ACTION ITEM
Your task is to filter the entries and copy every line containing the string "Type".
** DATA TO PROCESS follows **
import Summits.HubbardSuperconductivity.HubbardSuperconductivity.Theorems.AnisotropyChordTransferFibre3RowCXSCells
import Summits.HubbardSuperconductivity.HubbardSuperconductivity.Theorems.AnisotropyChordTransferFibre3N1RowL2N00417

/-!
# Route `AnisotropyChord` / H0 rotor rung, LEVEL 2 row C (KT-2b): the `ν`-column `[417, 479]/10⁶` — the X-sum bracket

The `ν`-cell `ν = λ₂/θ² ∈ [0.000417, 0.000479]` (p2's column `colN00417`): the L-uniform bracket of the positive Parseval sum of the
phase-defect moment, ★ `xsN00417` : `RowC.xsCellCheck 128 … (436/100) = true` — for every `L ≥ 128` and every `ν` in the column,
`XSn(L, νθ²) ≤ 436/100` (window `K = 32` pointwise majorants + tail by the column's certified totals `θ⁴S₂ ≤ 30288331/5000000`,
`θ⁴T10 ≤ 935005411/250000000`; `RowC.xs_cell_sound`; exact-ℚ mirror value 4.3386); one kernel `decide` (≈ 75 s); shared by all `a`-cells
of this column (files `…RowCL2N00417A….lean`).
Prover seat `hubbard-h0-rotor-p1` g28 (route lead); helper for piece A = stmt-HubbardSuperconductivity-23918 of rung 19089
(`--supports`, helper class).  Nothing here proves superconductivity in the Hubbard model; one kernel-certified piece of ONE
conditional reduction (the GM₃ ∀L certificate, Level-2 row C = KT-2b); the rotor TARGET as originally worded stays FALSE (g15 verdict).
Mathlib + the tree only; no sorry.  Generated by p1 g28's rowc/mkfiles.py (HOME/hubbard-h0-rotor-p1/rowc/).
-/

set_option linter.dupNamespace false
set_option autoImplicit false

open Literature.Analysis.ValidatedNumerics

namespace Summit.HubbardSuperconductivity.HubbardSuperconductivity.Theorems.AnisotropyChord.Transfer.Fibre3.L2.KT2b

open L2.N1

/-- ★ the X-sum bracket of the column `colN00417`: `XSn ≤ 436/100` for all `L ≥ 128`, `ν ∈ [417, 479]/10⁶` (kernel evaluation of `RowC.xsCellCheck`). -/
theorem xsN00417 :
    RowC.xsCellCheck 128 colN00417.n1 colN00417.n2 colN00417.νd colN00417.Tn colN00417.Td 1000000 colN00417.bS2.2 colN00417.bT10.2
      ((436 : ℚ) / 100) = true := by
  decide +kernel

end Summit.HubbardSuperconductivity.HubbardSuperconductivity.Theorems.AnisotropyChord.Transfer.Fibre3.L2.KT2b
** End of DATA TO PROCESS **
** DATA TO PROCESS follows **
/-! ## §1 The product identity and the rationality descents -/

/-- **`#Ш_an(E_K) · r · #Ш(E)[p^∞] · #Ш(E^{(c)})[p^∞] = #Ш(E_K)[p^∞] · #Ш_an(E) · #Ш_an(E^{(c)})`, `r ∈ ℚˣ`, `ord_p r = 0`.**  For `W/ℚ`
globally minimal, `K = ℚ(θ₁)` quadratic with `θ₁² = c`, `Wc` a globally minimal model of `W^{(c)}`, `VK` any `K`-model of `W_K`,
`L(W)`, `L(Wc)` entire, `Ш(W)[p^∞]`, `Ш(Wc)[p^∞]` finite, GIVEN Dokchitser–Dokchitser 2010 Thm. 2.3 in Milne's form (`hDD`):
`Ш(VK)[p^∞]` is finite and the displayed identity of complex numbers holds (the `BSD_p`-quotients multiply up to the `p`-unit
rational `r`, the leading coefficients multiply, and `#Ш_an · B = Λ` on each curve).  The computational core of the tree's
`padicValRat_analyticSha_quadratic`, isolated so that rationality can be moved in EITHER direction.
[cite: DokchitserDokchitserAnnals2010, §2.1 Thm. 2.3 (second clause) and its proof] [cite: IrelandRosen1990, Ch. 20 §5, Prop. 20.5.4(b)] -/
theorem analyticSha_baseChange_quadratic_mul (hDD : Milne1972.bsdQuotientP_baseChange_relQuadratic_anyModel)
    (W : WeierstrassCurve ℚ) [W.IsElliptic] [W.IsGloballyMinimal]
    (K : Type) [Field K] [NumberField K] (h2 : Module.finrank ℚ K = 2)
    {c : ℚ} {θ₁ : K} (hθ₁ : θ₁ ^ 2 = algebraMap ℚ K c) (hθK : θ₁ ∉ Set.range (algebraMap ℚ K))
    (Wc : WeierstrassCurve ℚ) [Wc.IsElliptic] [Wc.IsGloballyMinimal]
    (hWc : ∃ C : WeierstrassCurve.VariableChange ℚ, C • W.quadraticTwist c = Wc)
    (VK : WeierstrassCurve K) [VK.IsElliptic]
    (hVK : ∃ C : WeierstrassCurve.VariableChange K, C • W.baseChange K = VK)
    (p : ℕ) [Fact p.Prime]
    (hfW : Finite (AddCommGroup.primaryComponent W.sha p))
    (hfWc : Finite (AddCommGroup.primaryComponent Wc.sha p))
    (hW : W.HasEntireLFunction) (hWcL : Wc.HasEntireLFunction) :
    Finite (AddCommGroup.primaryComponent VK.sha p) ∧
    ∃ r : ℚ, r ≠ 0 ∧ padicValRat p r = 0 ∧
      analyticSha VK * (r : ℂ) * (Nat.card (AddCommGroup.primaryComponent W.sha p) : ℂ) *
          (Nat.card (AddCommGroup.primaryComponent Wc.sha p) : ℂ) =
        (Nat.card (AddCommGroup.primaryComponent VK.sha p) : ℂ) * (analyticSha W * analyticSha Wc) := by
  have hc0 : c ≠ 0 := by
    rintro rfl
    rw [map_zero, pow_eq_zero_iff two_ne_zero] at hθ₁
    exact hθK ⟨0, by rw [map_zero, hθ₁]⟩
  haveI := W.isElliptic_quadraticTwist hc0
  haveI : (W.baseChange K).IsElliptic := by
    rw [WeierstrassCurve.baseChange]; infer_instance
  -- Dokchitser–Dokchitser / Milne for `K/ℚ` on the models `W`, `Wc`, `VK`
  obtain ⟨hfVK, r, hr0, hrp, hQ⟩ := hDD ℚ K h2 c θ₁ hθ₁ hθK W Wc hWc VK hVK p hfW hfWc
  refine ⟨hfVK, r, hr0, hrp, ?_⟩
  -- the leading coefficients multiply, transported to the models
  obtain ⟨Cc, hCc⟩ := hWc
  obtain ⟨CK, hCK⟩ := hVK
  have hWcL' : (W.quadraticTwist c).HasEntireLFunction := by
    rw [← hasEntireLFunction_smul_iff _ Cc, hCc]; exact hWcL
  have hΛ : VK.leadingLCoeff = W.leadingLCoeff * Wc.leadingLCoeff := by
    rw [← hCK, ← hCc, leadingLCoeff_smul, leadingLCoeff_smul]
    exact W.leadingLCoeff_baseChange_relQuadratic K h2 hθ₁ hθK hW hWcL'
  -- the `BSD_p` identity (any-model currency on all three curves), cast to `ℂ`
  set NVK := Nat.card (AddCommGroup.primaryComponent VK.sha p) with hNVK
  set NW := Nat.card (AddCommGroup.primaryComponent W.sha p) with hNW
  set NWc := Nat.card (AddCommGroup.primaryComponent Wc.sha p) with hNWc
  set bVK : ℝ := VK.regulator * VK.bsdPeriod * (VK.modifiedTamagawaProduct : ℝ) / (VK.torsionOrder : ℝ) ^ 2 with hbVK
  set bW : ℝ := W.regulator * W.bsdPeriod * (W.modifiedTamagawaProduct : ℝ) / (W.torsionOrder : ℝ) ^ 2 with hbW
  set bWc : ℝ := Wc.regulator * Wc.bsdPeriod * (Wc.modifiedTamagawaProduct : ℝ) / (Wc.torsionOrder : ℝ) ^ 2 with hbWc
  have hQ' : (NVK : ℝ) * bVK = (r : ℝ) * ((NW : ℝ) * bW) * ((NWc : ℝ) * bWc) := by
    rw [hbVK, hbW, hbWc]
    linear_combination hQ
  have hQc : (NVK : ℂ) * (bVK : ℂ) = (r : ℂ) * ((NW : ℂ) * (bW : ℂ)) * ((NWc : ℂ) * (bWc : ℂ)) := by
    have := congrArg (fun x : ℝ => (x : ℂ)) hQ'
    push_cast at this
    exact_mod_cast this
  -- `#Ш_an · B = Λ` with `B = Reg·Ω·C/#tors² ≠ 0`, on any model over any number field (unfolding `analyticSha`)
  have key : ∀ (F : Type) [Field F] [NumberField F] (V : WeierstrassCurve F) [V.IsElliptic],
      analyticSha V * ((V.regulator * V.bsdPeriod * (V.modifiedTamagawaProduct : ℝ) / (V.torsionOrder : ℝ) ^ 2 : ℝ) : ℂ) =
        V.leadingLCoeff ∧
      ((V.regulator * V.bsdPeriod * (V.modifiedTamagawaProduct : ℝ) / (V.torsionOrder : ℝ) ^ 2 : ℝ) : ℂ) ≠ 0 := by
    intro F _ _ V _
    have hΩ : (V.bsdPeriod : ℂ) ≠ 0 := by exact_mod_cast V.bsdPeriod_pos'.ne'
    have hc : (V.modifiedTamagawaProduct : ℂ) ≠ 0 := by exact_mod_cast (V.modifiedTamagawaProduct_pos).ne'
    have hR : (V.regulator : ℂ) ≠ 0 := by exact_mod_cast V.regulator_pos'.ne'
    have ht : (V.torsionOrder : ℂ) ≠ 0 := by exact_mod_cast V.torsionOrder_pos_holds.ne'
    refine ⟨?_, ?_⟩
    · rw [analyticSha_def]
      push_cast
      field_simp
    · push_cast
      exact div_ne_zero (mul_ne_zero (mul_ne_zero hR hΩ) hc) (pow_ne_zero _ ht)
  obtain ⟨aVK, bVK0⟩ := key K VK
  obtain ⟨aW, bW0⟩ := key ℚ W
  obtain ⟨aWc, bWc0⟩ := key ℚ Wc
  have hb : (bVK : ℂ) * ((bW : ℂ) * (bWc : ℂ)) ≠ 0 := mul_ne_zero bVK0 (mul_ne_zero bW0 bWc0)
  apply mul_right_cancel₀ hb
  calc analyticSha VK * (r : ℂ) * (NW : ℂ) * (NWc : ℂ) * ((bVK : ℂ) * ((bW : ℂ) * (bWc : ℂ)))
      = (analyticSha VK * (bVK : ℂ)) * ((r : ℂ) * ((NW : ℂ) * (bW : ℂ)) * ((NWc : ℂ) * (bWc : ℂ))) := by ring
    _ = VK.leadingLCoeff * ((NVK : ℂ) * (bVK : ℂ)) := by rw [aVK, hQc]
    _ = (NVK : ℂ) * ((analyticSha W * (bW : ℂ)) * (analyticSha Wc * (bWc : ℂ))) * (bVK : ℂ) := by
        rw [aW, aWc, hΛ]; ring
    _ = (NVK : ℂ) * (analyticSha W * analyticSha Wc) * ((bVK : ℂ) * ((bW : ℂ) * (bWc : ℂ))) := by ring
** End of DATA TO PROCESS **
** DATA TO PROCESS follows **
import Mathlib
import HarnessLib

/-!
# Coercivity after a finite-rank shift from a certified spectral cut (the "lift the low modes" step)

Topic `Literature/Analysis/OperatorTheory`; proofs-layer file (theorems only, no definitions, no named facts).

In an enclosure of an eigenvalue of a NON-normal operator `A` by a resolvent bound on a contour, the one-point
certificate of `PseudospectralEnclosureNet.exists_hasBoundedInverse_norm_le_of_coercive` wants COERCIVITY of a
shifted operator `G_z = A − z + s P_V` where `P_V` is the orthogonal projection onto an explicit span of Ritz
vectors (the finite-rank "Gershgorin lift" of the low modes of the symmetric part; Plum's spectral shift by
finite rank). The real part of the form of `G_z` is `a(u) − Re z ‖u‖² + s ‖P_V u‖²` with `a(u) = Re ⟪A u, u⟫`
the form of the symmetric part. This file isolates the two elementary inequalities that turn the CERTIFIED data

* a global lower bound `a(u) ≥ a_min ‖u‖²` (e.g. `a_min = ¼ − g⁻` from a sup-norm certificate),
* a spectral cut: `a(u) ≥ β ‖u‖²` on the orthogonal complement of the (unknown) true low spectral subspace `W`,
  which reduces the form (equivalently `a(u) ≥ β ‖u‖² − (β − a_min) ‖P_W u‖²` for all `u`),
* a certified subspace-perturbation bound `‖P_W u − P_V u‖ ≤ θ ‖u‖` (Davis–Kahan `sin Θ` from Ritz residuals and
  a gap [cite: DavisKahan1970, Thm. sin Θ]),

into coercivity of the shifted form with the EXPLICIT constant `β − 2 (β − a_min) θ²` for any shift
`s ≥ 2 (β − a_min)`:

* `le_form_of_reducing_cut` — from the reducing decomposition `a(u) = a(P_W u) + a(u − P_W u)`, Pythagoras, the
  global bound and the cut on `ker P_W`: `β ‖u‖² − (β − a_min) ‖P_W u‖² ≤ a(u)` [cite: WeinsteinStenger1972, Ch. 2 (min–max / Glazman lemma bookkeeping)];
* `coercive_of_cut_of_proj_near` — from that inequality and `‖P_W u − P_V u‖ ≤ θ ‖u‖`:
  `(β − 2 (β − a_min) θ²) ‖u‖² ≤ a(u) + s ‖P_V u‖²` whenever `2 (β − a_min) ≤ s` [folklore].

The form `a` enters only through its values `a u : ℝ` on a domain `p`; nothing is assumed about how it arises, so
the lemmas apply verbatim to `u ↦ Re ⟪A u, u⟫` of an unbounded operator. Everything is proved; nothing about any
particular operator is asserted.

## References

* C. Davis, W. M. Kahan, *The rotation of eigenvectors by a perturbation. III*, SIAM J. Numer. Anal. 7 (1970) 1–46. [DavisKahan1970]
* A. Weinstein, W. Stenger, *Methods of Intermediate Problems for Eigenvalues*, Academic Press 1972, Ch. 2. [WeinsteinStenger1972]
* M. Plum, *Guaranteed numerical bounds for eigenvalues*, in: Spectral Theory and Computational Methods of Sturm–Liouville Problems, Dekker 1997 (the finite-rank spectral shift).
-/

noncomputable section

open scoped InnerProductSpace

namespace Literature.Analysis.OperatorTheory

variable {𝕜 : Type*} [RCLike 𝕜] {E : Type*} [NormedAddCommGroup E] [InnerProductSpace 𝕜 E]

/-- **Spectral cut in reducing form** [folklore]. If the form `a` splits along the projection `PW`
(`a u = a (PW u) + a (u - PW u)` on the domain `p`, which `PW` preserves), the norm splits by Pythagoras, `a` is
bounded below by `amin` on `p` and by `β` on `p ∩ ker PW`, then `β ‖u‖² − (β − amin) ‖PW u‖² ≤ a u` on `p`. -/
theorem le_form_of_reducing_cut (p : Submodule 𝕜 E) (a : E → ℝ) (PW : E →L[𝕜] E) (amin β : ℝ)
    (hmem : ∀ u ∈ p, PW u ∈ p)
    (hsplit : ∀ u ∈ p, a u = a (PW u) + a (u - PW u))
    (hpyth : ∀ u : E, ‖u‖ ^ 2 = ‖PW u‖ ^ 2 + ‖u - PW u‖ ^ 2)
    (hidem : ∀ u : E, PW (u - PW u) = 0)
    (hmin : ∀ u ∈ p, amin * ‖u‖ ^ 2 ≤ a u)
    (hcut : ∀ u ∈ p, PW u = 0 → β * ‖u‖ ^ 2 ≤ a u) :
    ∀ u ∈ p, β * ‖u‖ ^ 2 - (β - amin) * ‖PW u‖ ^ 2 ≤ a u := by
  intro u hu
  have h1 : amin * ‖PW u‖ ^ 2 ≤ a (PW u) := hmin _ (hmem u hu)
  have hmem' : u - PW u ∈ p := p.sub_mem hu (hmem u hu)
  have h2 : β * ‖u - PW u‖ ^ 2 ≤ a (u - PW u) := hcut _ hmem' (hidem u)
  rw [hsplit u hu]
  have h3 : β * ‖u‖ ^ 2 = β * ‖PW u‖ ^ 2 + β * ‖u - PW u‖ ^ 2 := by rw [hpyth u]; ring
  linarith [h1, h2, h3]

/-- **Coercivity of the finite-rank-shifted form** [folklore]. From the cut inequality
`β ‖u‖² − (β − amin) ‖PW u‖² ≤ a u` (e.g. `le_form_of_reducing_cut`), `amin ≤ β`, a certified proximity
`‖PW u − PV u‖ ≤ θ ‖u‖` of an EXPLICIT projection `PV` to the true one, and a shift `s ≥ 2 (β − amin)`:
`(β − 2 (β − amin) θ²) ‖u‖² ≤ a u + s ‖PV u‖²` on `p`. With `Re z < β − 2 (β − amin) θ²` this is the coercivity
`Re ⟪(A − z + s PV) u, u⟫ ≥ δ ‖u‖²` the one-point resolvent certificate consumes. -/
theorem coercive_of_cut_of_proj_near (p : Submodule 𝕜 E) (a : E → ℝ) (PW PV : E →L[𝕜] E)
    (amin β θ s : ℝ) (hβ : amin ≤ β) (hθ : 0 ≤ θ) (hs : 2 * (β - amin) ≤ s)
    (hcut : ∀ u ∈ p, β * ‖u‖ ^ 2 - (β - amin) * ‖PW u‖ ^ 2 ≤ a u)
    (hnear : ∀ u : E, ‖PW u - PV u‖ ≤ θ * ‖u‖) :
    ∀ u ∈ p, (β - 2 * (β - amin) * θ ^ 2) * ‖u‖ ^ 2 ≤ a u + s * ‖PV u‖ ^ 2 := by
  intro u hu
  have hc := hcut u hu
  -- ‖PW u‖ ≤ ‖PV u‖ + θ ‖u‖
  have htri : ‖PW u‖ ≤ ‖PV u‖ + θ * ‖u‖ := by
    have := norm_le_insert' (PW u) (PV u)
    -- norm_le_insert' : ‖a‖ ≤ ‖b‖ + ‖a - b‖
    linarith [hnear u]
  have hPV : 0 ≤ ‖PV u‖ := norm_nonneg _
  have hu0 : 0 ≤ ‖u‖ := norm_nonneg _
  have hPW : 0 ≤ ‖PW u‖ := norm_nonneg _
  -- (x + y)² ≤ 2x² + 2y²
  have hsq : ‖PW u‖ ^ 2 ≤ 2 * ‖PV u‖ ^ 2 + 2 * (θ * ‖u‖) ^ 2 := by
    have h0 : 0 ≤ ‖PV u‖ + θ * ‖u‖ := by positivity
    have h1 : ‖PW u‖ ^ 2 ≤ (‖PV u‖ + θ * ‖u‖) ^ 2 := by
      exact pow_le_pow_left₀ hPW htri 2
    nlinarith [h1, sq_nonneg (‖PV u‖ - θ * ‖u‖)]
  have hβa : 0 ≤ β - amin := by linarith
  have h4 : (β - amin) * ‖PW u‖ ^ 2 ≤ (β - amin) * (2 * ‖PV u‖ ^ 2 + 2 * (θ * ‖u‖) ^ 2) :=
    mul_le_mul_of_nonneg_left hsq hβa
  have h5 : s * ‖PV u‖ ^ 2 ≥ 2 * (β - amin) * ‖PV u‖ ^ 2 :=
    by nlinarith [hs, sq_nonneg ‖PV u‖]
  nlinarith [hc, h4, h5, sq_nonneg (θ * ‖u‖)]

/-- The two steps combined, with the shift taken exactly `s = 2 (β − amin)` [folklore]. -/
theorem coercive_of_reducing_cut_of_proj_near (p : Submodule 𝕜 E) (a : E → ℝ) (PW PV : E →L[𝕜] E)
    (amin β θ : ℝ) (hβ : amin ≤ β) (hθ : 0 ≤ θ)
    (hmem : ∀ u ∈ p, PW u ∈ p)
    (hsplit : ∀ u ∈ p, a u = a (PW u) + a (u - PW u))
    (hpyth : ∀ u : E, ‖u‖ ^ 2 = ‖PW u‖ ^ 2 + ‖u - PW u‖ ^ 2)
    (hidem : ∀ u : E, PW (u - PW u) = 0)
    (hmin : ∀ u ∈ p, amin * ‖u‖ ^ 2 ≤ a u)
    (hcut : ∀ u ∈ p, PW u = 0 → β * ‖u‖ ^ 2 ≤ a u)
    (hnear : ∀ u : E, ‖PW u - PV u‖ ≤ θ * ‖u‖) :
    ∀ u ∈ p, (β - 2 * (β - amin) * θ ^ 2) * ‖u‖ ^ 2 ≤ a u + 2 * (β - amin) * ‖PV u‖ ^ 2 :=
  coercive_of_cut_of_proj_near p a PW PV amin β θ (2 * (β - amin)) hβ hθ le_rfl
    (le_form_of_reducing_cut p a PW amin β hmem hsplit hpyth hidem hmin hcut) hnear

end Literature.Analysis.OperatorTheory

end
** End of DATA TO PROCESS **
RESULT
    (K : Type) [Field K] [NumberField K] (h2 : Module.finrank ℚ K = 2)
  have key : ∀ (F : Type) [Field F] [NumberField F] (V : WeierstrassCurve F) [V.IsElliptic],
variable {𝕜 : Type*} [RCLike 𝕜] {E : Type*} [NormedAddCommGroup E] [InnerProductSpace 𝕜 E]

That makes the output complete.